Top of DATASET CONTENT

/-- **`deriv₂_step_rateω` — THE SECOND-DERIVATIVE ROW INHERITS THE VALUE RATE WITH EXPONENT `(θ^{1−r})^{1−r}`** [our proof]: under the hypotheses of
`deriv_step_rateω` with `0 < B`, for every `r ∈ ]0,1]` and every `k`,
`‖deriv (deriv (F (k+1))) 0 − deriv (deriv (F k)) 0‖ ≤ 25·A^{1−r}·B″^r∕((s₁∕2)·r²) · ((θ^{1−r})^{1−r})^k`, where `A = 25·c^{1−r}·(2B)^r∕((s₁∕2)·r²)` is the
first-derivative rate constant on the half-segment (for the difference `F (k+1) − F k`, bound `2B`) and `B″ = 2·(2B)∕(ρ − s₁·cosh 1)` the Cauchy bound on the inner ball. -/
theorem deriv₂_step_rateω (hs₁ : 0 < s₁) (hs₁ρ : s₁ * Real.cosh 1 < ρ)
    (hF : ∀ k, DifferentiableOn ℂ (F k) (ball (0 : ℂ) ρ)) (hB : ∀ k, ∀ z ∈ ball (0 : ℂ) ρ, ‖F k z‖ ≤ B) (hB0 : 0 < B)
    (hrate : ∀ k (s : ℝ), 0 ≤ s → s ≤ s₁ → ‖F (k + 1) (s : ℂ) - F k (s : ℂ)‖ ≤ c * θ ^ k) (hc : 0 < c) (hθ : 0 < θ)
    {r : ℝ} (hr : 0 < r) (hr1 : r ≤ 1) (k : ℕ) :
    ‖deriv (deriv (F (k + 1))) 0 - deriv (deriv (F k)) 0‖ ≤
      25 * ((25 * c ^ (1 - r) * (2 * B) ^ r / (s₁ / 2 * r ^ 2)) ^ (1 - r)
        * (2 * (2 * B) / (ρ - s₁ * Real.cosh 1)) ^ r) / (s₁ / 2 * r ^ 2) * ((θ ^ (1 - r)) ^ (1 - r)) ^ k := by
  -- the difference `g := F (k+1) − F k`: holomorphic, bound `2B`, small `min (cθ^k) (2B)` on the segment
  set g : ℂ → ℂ := fun z => F (k + 1) z - F k z with hg_def
  have hg : DifferentiableOn ℂ g (ball (0 : ℂ) ρ) := (hF (k + 1)).sub (hF k)
  have hgB : ∀ z ∈ ball (0 : ℂ) ρ, ‖g z‖ ≤ 2 * B := fun z hz =>
    (norm_sub_le _ _).trans (by linarith [hB (k + 1) z hz, hB k z hz])
  have hεk : 0 < c * θ ^ k := mul_pos hc (pow_pos hθ k)
  have hmin0 : 0 < min (c * θ ^ k) (2 * B) := lt_min hεk (by linarith)
  have hgε : ∀ s : ℝ, 0 ≤ s → s ≤ s₁ → ‖g (s : ℂ)‖ ≤ min (c * θ ^ k) (2 * B) := fun s hs0 hs1 =>
    le_min (hrate k s hs0 hs1) (hgB _ (by
      rw [mem_ball_zero_iff, Complex.norm_real, Real.norm_eq_abs, abs_of_nonneg hs0]
      have : s₁ ≤ s₁ * Real.cosh 1 := le_mul_of_one_le_right hs₁.le (Real.one_le_cosh 1)
      linarith))
  have key := norm_deriv_deriv_le_of_segment hg hgB hgε hs₁ hs₁ρ hmin0 (min_le_right _ _) hr hr1 hr hr1
  rw [hg_def, deriv_deriv_sub_at_zero hs₁ hs₁ρ (hF k) (hF (k + 1))] at key
  refine key.trans ?_
  -- abbreviations
  set B'' : ℝ := 2 * (2 * B) / (ρ - s₁ * Real.cosh 1) with hB''
  set A : ℝ := 25 * c ^ (1 - r) * (2 * B) ^ r / (s₁ / 2 * r ^ 2) with hA
  set ε' : ℝ := 25 * ((min (c * θ ^ k) (2 * B)) ^ (1 - r) * (2 * B) ^ r) / (s₁ / 2 * r ^ 2) with hε'
  have h4B : 0 < (2 * B) ^ r := Real.rpow_pos_of_pos (by linarith) r
  have hB''0 : 0 < B'' := by rw [hB'']; exact div_pos (by linarith) (by linarith)
  have hB''r : 0 ≤ B'' ^ r := Real.rpow_nonneg hB''0.le r
  have hθr : 0 ≤ θ ^ (1 - r) := Real.rpow_nonneg hθ.le _
  have hε'0 : 0 ≤ ε' := by
    have : 0 ≤ (min (c * θ ^ k) (2 * B)) ^ (1 - r) := Real.rpow_nonneg hmin0.le _
    rw [hε']; positivity
  -- (i) `ε′ ≤ A·(θ^{1−r})^k`
  have hε'le : ε' ≤ A * (θ ^ (1 - r)) ^ k := by
    have hmono : (min (c * θ ^ k) (2 * B)) ^ (1 - r) ≤ (c * θ ^ k) ^ (1 - r) :=
      Real.rpow_le_rpow hmin0.le (min_le_left _ _) (by linarith)
    calc ε' ≤ 25 * ((c * θ ^ k) ^ (1 - r) * (2 * B) ^ r) / (s₁ / 2 * r ^ 2) := by rw [hε']; gcongr
      _ = A * (θ ^ (1 - r)) ^ k := by rw [rpow_geom hc.le hθ.le r k, hA]; ring
  -- (ii) `(min ε′ B″)^{1−r} ≤ (A·(θ^{1−r})^k)^{1−r} = A^{1−r}·((θ^{1−r})^{1−r})^k`
  have hA0 : 0 ≤ A := by
    have : 0 ≤ c ^ (1 - r) := Real.rpow_nonneg hc.le _
    rw [hA]; positivity
  have hstep : (min ε' B'') ^ (1 - r) ≤ A ^ (1 - r) * ((θ ^ (1 - r)) ^ (1 - r)) ^ k := by
    calc (min ε' B'') ^ (1 - r) ≤ ε' ^ (1 - r) := Real.rpow_le_rpow (le_min hε'0 hB''0.le) (min_le_left _ _) (by linarith)
      _ ≤ (A * (θ ^ (1 - r)) ^ k) ^ (1 - r) := Real.rpow_le_rpow hε'0 hε'le (by linarith)
      _ = A ^ (1 - r) * ((θ ^ (1 - r)) ^ (1 - r)) ^ k := rpow_geom hA0 hθr r k
  calc 25 * ((min ε' B'') ^ (1 - r) * B'' ^ r) / (s₁ / 2 * r ^ 2)
      ≤ 25 * ((A ^ (1 - r) * ((θ ^ (1 - r)) ^ (1 - r)) ^ k) * B'' ^ r) / (s₁ / 2 * r ^ 2) := by gcongr
    _ = 25 * (A ^ (1 - r) * B'' ^ r) / (s₁ / 2 * r ^ 2) * ((θ ^ (1 - r)) ^ (1 - r)) ^ k := by ring

/-- **`exists_deriv₂_geometricRate` — THE ∃θ-CURRENCY END, SECOND ORDER** [our proof]: a geometric one-step rate for the second-derivative row at the base
point (witness `θ″ = (θ^{1∕2})^{1∕2}` from `r = 1∕2`; any `(θ^{1−r})^{1−r}` is available from `deriv₂_step_rateω`). -/
theorem exists_deriv₂_geometricRate (hs₁ : 0 < s₁) (hs₁ρ : s₁ * Real.cosh 1 < ρ)
    (hF : ∀ k, DifferentiableOn ℂ (F k) (ball (0 : ℂ) ρ)) (hB : ∀ k, ∀ z ∈ ball (0 : ℂ) ρ, ‖F k z‖ ≤ B) (hB0 : 0 < B)
    (hrate : ∀ k (s : ℝ), 0 ≤ s → s ≤ s₁ → ‖F (k + 1) (s : ℂ) - F k (s : ℂ)‖ ≤ c * θ ^ k) (hc : 0 < c) (hθ : 0 < θ) (hθ1 : θ < 1) :
    ∃ c'' θ'' : ℝ, 0 ≤ c'' ∧ 0 ≤ θ'' ∧ θ'' < 1 ∧ ∀ k, ‖deriv (deriv (F (k + 1))) 0 - deriv (deriv (F k)) 0‖ ≤ c'' * θ'' ^ k := by
  refine ⟨_, (θ ^ (1 - 1 / 2 : ℝ)) ^ (1 - 1 / 2 : ℝ), ?_, ?_, ?_,
    fun k => deriv₂_step_rateω hs₁ hs₁ρ hF hB hB0 hrate hc hθ (r := 1 / 2) (by norm_num) (by norm_num) k⟩
  · have h3 : 0 ≤ (25 * c ^ (1 - 1 / 2 : ℝ) * (2 * B) ^ (1 / 2 : ℝ) / (s₁ / 2 * (1 / 2 : ℝ) ^ 2)) ^ (1 - 1 / 2 : ℝ) :=
      Real.rpow_nonneg (by have := Real.rpow_nonneg hc.le (1 - 1 / 2 : ℝ); have := Real.rpow_nonneg (by linarith : (0:ℝ) ≤ 2 * B) (1 / 2 : ℝ); positivity) _
    have h4 : 0 ≤ (2 * (2 * B) / (ρ - s₁ * Real.cosh 1)) ^ (1 / 2 : ℝ) := Real.rpow_nonneg (div_pos (by linarith) (by linarith)).le _
    positivity
  · exact Real.rpow_nonneg (Real.rpow_nonneg hθ.le _) _
  · have h1 : θ ^ (1 - 1 / 2 : ℝ) < 1 := Real.rpow_lt_one hθ.le hθ1 (by norm_num)
    exact Real.rpow_lt_one (Real.rpow_nonneg hθ.le _) h1 (by norm_num)

end SecondOrderFamily

end Summit.QuantumFields.BalabanUV.Beta.GAN24.DerivativeRateTransferAnalytic

end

Bottom of DATASET CONTENT

### THE TASK
Using the records above, set down exactly the lines from the one with "have hB''r : 0" through the one with "k := by ring", inclusive, and nothing more.

### EXERCISE OUTPUT
  have hB''r : 0 ≤ B'' ^ r := Real.rpow_nonneg hB''0.le r
  have hθr : 0 ≤ θ ^ (1 - r) := Real.rpow_nonneg hθ.le _
  have hε'0 : 0 ≤ ε' := by
    have : 0 ≤ (min (c * θ ^ k) (2 * B)) ^ (1 - r) := Real.rpow_nonneg hmin0.le _
    rw [hε']; positivity
  -- (i) `ε′ ≤ A·(θ^{1−r})^k`
  have hε'le : ε' ≤ A * (θ ^ (1 - r)) ^ k := by
    have hmono : (min (c * θ ^ k) (2 * B)) ^ (1 - r) ≤ (c * θ ^ k) ^ (1 - r) :=
      Real.rpow_le_rpow hmin0.le (min_le_left _ _) (by linarith)
    calc ε' ≤ 25 * ((c * θ ^ k) ^ (1 - r) * (2 * B) ^ r) / (s₁ / 2 * r ^ 2) := by rw [hε']; gcongr
      _ = A * (θ ^ (1 - r)) ^ k := by rw [rpow_geom hc.le hθ.le r k, hA]; ring
  -- (ii) `(min ε′ B″)^{1−r} ≤ (A·(θ^{1−r})^k)^{1−r} = A^{1−r}·((θ^{1−r})^{1−r})^k`
  have hA0 : 0 ≤ A := by
    have : 0 ≤ c ^ (1 - r) := Real.rpow_nonneg hc.le _
    rw [hA]; positivity
  have hstep : (min ε' B'') ^ (1 - r) ≤ A ^ (1 - r) * ((θ ^ (1 - r)) ^ (1 - r)) ^ k := by
    calc (min ε' B'') ^ (1 - r) ≤ ε' ^ (1 - r) := Real.rpow_le_rpow (le_min hε'0 hB''0.le) (min_le_left _ _) (by linarith)
      _ ≤ (A * (θ ^ (1 - r)) ^ k) ^ (1 - r) := Real.rpow_le_rpow hε'0 hε'le (by linarith)
      _ = A ^ (1 - r) * ((θ ^ (1 - r)) ^ (1 - r)) ^ k := rpow_geom hA0 hθr r k
  calc 25 * ((min ε' B'') ^ (1 - r) * B'' ^ r) / (s₁ / 2 * r ^ 2)
      ≤ 25 * ((A ^ (1 - r) * ((θ ^ (1 - r)) ^ (1 - r)) ^ k) * B'' ^ r) / (s₁ / 2 * r ^ 2) := by gcongr
    _ = 25 * (A ^ (1 - r) * B'' ^ r) / (s₁ / 2 * r ^ 2) * ((θ ^ (1 - r)) ^ (1 - r)) ^ k := by ring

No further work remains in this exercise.